Durante recorridos por Cunduacán, Jalpa de Méndez y Tacotalpa, el gobernador Javier May Rodríguez colocó el acento en dos variables que suelen definir el éxito político temprano: servicios básicos y presencia permanente.

“Vamos a 120 kilómetros por hora; para mayo iremos a 180”, dijo en Cunduacán. La frase no fue solo retórica: estuvo respaldada por inauguraciones, supervisiones y compromisos cumplidos frente a comunidades que esperaron más de una década.

OBRAS DE AGUA POTABLE

Uno de los puntos más sensibles fue el agua potable, un derecho humano que en regiones rurales de Tabasco suele traducirse en infraestructura precaria o sistemas abandonados.

En el ejido Lázaro Cárdenas, Tacotalpa, el Gobierno estatal entregó la rehabilitación integral de un sistema de agua potable con una inversión superior a 2.5 millones de pesos, beneficiando a 1,289 habitantes.

El pozo llevaba más de un año prácticamente sin funcionar. Hoy opera con una bomba de hasta 18 litros por segundo y una profundidad de 69 metros, de acuerdo con la Comisión Estatal de Agua y Saneamiento (CEAS).

“Estamos alegres porque ya tenemos agua en nuestras casas”, resumió la delegada municipal Lucía Cristel López Hernández. El gobernador fue directo: los recursos “son del pueblo” y deben manejarse con responsabilidad.

LLAMA A CUIDA EL AGUA

El mensaje incluyó una advertencia técnica y política: aunque Tabasco concentra alrededor del 35% del agua dulce del país, llevarla a los hogares cuesta y exige cuidado de mantos acuíferos y ríos.

En el Centro Integrador Tierra y Libertad, en Cunduacán, la escena se repitió con mayor escala. Tras 15 años de rezago, 2,500 habitantes accedieron por primera vez a agua limpia mediante un Sistema de Agua Potable con pozo profundo, con inversión de 4.9 millones de pesos.

La obra incluyó un pozo gemelo de 200 metros, bomba sumergible de 20 litros por segundo, rehabilitación de tanque elevado de 100 m³, caseta de operación, subestación eléctrica y cerca perimetral.

Testimonios como el de Katia Saldaña o Natividad León Guzmán coincidieron en un punto: antes el agua “salía sucia y sin presión”; hoy es limpia y constante. La diferencia no es menor: impacta salud, economía doméstica y calidad de vida.

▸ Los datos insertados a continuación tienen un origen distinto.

/-- **(1.29) AT PRINT'S INSTANCES** — *"the restrictions introduced by the new characteristic functions imply that the functions
(1.3), (1.4), (1.5), (1.7), (1.8), χ_k^{(n)} are equal to 1"*: from p29's kernel implication `Claim129 (new129 D) (old129 χ D)` at
`D := setting129Std …`, for a pair `(V, A_j)` with `χ_k^{(n+1)}(U^{(n+1)}_{k,Z}(V))`, `Π χ^{(j)}_{□′}(A_j) = 1`, `χ′_j(V) `, the six
concrete functions of r11 are `= 1` ∕ hold (`h ≤ j`, `j + 1 ≤ k`). [cite: Balaban1989LargeFieldI, (1.29) p.183, pp.184–187] -/
theorem eq129_at_instances (hhj : h ≤ j) (hjk : j + 1 ≤ k)
    (h129 : Claim129 (new129 (setting129Std bg M₁ D3 enl4' plaqT enl4 cd Ω Zpp Zseq Z h k₀ k β L₀ ε g δ δ' X13 X14 X7 X8 X9 S))
      (old129 χ (setting129Std bg M₁ D3 enl4' plaqT enl4 cd Ω Zpp Zseq Z h k₀ k β L₀ ε g δ δ' X13 X14 X7 X8 X9 S)))
    (V : MSField P G) (Aj : VecField P j 𝔤)
    (hnew124 : chi124std bg M₁ Ω Zpp Z h k k₀ (j + 1 - h) β L₀ ε (P.L : ℝ) (P.eta k) V)
    (hnew19 : chi19 D3 g δ X9 Aj = 1) (hnew127 : chi127std bg M₁ Ω Zpp Z h k (δ' j) V j) :
    chi13 bg M₁ X13 plaqT enl4 ε j V = 1 ∧ chi14 bg M₁ X14 D3.plaqT enl4' ε j V = 1 ∧ chi15 cd S (ε j) (V j) = 1 ∧
      chi17 bg M₁ D3 enl4' δ X7 V = 1 ∧ chi18std bg M₁ D3 enl4' χ g δ X8 Ω Zseq Aj V = 1 ∧
      chi124std bg M₁ Ω Zpp Z h k k₀ (j - h) β L₀ ε (P.L : ℝ) (P.eta k) V := by
  have e1 : h + (j + 1 - h) = j + 1 := by omega
  have hnew : new129 (setting129Std bg M₁ D3 enl4' plaqT enl4 cd Ω Zpp Zseq Z h k₀ k β L₀ ε g δ δ' X13 X14 X7 X8 X9 S) (V, Aj) := by
    rw [new129_iff]
    refine ⟨?_, hnew19, hnew127⟩
    simpa only [chi124std, e1] using hnew124
  have hold := (old129_iff bg M₁ χ D3 enl4' plaqT enl4 cd Ω Zpp Zseq Z h k₀ k β L₀ ε g δ δ' X13 X14 X7 X8 X9 S hjk (V, Aj)).1
    (h129 _ hnew)
  rw [chi124_level_iff bg M₁ Ω Zpp Z h k₀ k β L₀ ε hhj] at hold
  exact hold

/-- **(1.29) AT PRINT'S INSTANCES FROM THE PRINTED LEAVES** — p29's `claim129_assembly` (p386619) specialised to `setting129Std`:
every lettered object of its hypotheses is now print's own (`U^{(n)}_{k,Z} = bgNZstd …`, `U_{j,□}(V_j) = ukBox …`, `V_j(y,x) =
cd.holTo …`, `V_Z^{(j)} = vZstd …`, `V^{(j)}_{□′} = Vbox (sect3Of …) …`, `V^{(j)}_{Z_{j+1}∖Z_j} = vSeam18 …`, `A_j`), the
printed leaves ((1.30)–(1.31) + [III] (3.6)–(3.8) as `L131`/`L131'`, (3.9) [III] + *"O(1)δ′_j < ε_j"* as `L39`/`hC15`, (1.40) with
(1.42) as `L17`, (1.35)/(1.40) with (1.37)–(1.39)/(1.42) as `L18`, the (1.48) chain as `L148`) keep p29's printed form, and the
numerics are print's (`0 < β ≦ 1/2`, `α ≦ 1/8`, `β₀ ≦ 1/2`, `2 ≦ L`, `1 ≦ L₀ < L/2`, `ε_j(L^{k−j}η) ≦ L⁻²`, `ε_{j+1} ≦ (1+β₀)ε_j`,
`δ′_j < ¾δ_j`, `g_j > 0`; scales `h ≦ k₀`, `k₀ + 2 ≦ j`, `j + 1 < k`).  Conclusion: `Claim129 (new129 D) (old129 χ D)` at
`D := setting129Std …`; with `old129_iff`/`new129_iff` (or `eq129_at_instances`) the six concrete functions of r11 are `= 1` ∕ hold
for every `(V, A_j)` obeying the three concrete new restrictions.  Nothing but `claim129_assembly` is used.
[cite: Balaban1989LargeFieldI, (1.29) p.183, pp.184–187] -/
theorem claim129_std (hk₀ : h ≤ k₀) (hj : k₀ + 2 ≤ j) (hjk : j + 1 < k) (hΩ : ∀ i, Ω (i + 1) ⊆ Ω i)
    {α β₀ : ℝ} (hα0 : 0 ≤ α) (hα : α ≤ 1 / 8) (hβ0 : 0 < β) (hβ : β ≤ 1 / 2) (hβ₀0 : 0 ≤ β₀) (hβ₀ : β₀ ≤ 1 / 2)
    (hL2 : 2 ≤ (P.L : ℝ)) (hL₀1 : 1 ≤ L₀) (hL₀L : L₀ < (P.L : ℝ) / 2) (hη : 0 ≤ P.eta k) (hε : ∀ i, 0 ≤ ε i)
    (hε1 : ε j ≤ 1) (hε1' : ε (j + 1) ≤ 1) (hεξ : ε j * ((P.L : ℝ) ^ (k - j) * P.eta k) ≤ ((P.L : ℝ) ^ 2)⁻¹)
    (hεξ' : ε (j + 1) * ((P.L : ℝ) ^ (k - (j + 1)) * P.eta k) ≤ ((P.L : ℝ) ^ 2)⁻¹) (hflow : ε (j + 1) ≤ (1 + β₀) * ε j)
    (hg : 0 < g j) (hδ : δ' j < 3 / 4 * δ j) (hchart : ∀ X : 𝔤, dist1 (χ.expI X) ≤ ‖X‖)
    (hS89 : ∀ c ∈ (↑X8 : Set D3.Cube1), (↑(D3.bondsStar c) : Set (PBond P j)) ⊆
      ⋃ c' ∈ (↑X9 : Set D3.Cube1), (↑(D3.bondsStar c') : Set (PBond P j)))
    -- the printed leaves AT THE INSTANCES, for the pairs `(V, A_j)` obeying the new restrictions
    (L131 : ∀ U : MSField P G × VecField P j 𝔤, new129 (setting129Std bg M₁ D3 enl4' plaqT enl4 cd Ω Zpp Zseq Z h k₀ k β L₀ ε g δ δ' X13 X14 X7 X8 X9 S) U →
      Chi124 Ω Zpp h k₀ j k β L₀ ε (P.L : ℝ) (P.eta k) (bgNZstd bg M₁ Ω Zpp Z h k (j - h) U.1) →
      ∀ c ∈ (↑X13 : Set ι), ∀ p ∈ plaqT c,
        dist1 (plaqHol (ukBox bg M₁ (enl4 c) j (U.1 j)) p) < expr131a β (ε j) ((P.L : ℝ) ^ (k - j) * P.eta k))
    (L131' : ∀ U : MSField P G × VecField P j 𝔤, new129 (setting129Std bg M₁ D3 enl4' plaqT enl4 cd Ω Zpp Zseq Z h k₀ k β L₀ ε g δ δ' X13 X14 X7 X8 X9 S) U →
      ∀ c ∈ (↑X14 : Set D3.Cube1), ∀ p ∈ D3.plaqT c,
        dist1 (plaqHol (ukBox bg M₁ (enl4' c) (j + 1) (U.1 (j + 1))) p) <
          expr131a β (ε (j + 1)) ((P.L : ℝ) ^ (k - (j + 1)) * P.eta k))
    {C15 : ℝ} (hC15 : C15 * δ' j < ε j)
    (L39 : ∀ U : MSField P G × VecField P j 𝔤, new129 (setting129Std bg M₁ D3 enl4' plaqT enl4 cd Ω Zpp Zseq Z h k₀ k β L₀ ε g δ δ' X13 X14 X7 X8 X9 S) U →
      ∀ yx ∈ (↑S : Set (Site P (j + 1) × Site P j)), dist1 (cd.holTo (U.1 j) yx.1 yx.2) ≤ C15 * δ' j)
    (L17 : ∀ U : MSField P G × VecField P j 𝔤, new129 (setting129Std bg M₁ D3 enl4' plaqT enl4 cd Ω Zpp Zseq Z h k₀ k β L₀ ε g δ δ' X13 X14 X7 X8 X9 S) U → ∀ c ∈ (↑X7 : Set D3.Cube1),
      (↑(D3.bondsStar c) : Set (PBond P j)) ⊆ bondsOf (pts j ((Ω (j + 1))ᶜ \ Zpp (j + 1))) ∧
      ∃ (Mt MjUn1 : GaugeField P j G) (ubR : GaugeTransf P j G) (Hbox : VecField P j 𝔤),
        Rep140 χ Mt MjUn1 (vZstd bg M₁ Ω Zpp Z h k U.1 j) (Vbox (sect3Of bg M₁ D3 enl4') av c (U.1 (j + 1))) ubR Hbox ∧
          ∀ b ∈ (↑(D3.bondsStar c) : Set (PBond P j)), dist1 (χ.expI (Hbox b)) < δ j / 2)
    (L18 : ∀ U : MSField P G × VecField P j 𝔤, new129 (setting129Std bg M₁ D3 enl4' plaqT enl4 cd Ω Zpp Zseq Z h k₀ k β L₀ ε g δ δ' X13 X14 X7 X8 X9 S) U → ∀ c ∈ (↑X8 : Set D3.Cube1),
      ∃ (Mt MjUn1 : GaugeField P j G) (ujR : GaugeTransf P j G) (Hj : VecField P j 𝔤)
        (Mt' MjUn1' : GaugeField P j G) (ubR : GaugeTransf P j G) (Hbox : VecField P j 𝔤),
        Rep135 χ Mt MjUn1 (vZstd bg M₁ Ω Zpp Z h k U.1 j) (vSeam18 bg M₁ Ω Zseq U.1) ujR Hj ∧
          Rep140 χ Mt' MjUn1' (vZstd bg M₁ Ω Zpp Z h k U.1 j) (Vbox (sect3Of bg M₁ D3 enl4') av c (U.1 (j + 1))) ubR Hbox ∧
          (∀ b ∈ (↑(D3.bondsStar c) : Set (PBond P j)), dist1 (χ.expI (Hj b)) < δ j / 2) ∧
          (∀ b ∈ (↑(D3.bondsStar c) : Set (PBond P j)), dist1 (χ.expI (Hbox b)) < δ j / 2))
    (L148 : ∀ U : MSField P G × VecField P j 𝔤, new129 (setting129Std bg M₁ D3 enl4' plaqT enl4 cd Ω Zpp Zseq Z h k₀ k β L₀ ε g δ δ' X13 X14 X7 X8 X9 S) U →
      (∀ i, h ≤ i → i < j → ∀ p ∈ plaqsOf (region149 Ω Zpp h i),
        Ineq148 (dist1 (plaqHol (bgNZstd bg M₁ Ω Zpp Z h k (j - h) U.1) p))
          (dist1 (plaqHol (bgNZstd bg M₁ Ω Zpp Z h k (j + 1 - h) U.1) p)) α β ((1 / 2 : ℝ) ^ (j - i))
          (E124 ε (P.L : ℝ) (P.eta k) k i)) ∧
      (∀ p ∈ plaqsOf ((Ω (k₀ + 1))ᶜ \ Zpp (j + 1)),
        Ineq148 (dist1 (plaqHol (bgNZstd bg M₁ Ω Zpp Z h k (j - h) U.1) p))
          (dist1 (plaqHol (bgNZstd bg M₁ Ω Zpp Z h k (j + 1 - h) U.1) p)) α β 1 (E124 ε (P.L : ℝ) (P.eta k) k j)) ∧
      (∀ l, k₀ < l → l ≤ j → ∀ p ∈ plaqsOf (Ω l \ Ω (l + 1)),
        Ineq148 (dist1 (plaqHol (bgNZstd bg M₁ Ω Zpp Z h k (j - h) U.1) p))
          (dist1 (plaqHol (bgNZstd bg M₁ Ω Zpp Z h k (j + 1 - h) U.1) p)) α β 1 (E124 ε (P.L : ℝ) (P.eta k) k j)) ∧
      (∀ p ∈ plaqsOf (Zpp (j + 1) \ Zpp j),
        Ineq148 (dist1 (plaqHol (bgNZstd bg M₁ Ω Zpp Z h k (j - h) U.1) p))
          (dist1 (plaqHol (bgNZstd bg M₁ Ω Zpp Z h k (j + 1 - h) U.1) p)) α β 1 (E124 ε (P.L : ℝ) (P.eta k) k j))) :
    Claim129 (new129 (setting129Std bg M₁ D3 enl4' plaqT enl4 cd Ω Zpp Zseq Z h k₀ k β L₀ ε g δ δ' X13 X14 X7 X8 X9 S)) (old129 χ (setting129Std bg M₁ D3 enl4' plaqT enl4 cd Ω Zpp Zseq Z h k₀ k β L₀ ε g δ δ' X13 X14 X7 X8 X9 S)) :=
  claim129_assembly χ (setting129Std bg M₁ D3 enl4' plaqT enl4 cd Ω Zpp Zseq Z h k₀ k β L₀ ε g δ δ' X13 X14 X7 X8 X9 S) hk₀ hj hjk hΩ hα0 hα hβ0 hβ hβ₀0 hβ₀ hL2 hL₀1 hL₀L hη hε hε1 hε1' hεξ hεξ' hflow hg hδ hchart
    hS89 L131 L131' hC15 L39 L17 L18 L148

end Literature.MathematicalPhysics.QuantumFieldTheory.Balaban1983to89.B15Claim129AtInstances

El componente político está en el cumplimiento. May recordó que el compromiso se hizo un año atrás y se ejecutó. Ese detalle importa en comunidades donde la memoria de promesas incumplidas pesa más que cualquier discurso.

La agenda se amplió al campo. Con Sembrando Vida Tabasco, el gobierno estatal impulsa el único programa agrícola financiado con recursos locales en el país, con más de 50 mil sembradoras y sembradores.

El programa no solo reforesta; inyecta ingreso mensual —cinco mil pesos— y, en muchos casos, devuelve arraigo. Historias como la de doña Miriam Magaña, de 76 años, o don David Izquierdo, quien migró a Estados Unidos por falta de apoyos y hoy ya no contempla irse, colocan al programa en una dimensión social que va más allá de la estadística.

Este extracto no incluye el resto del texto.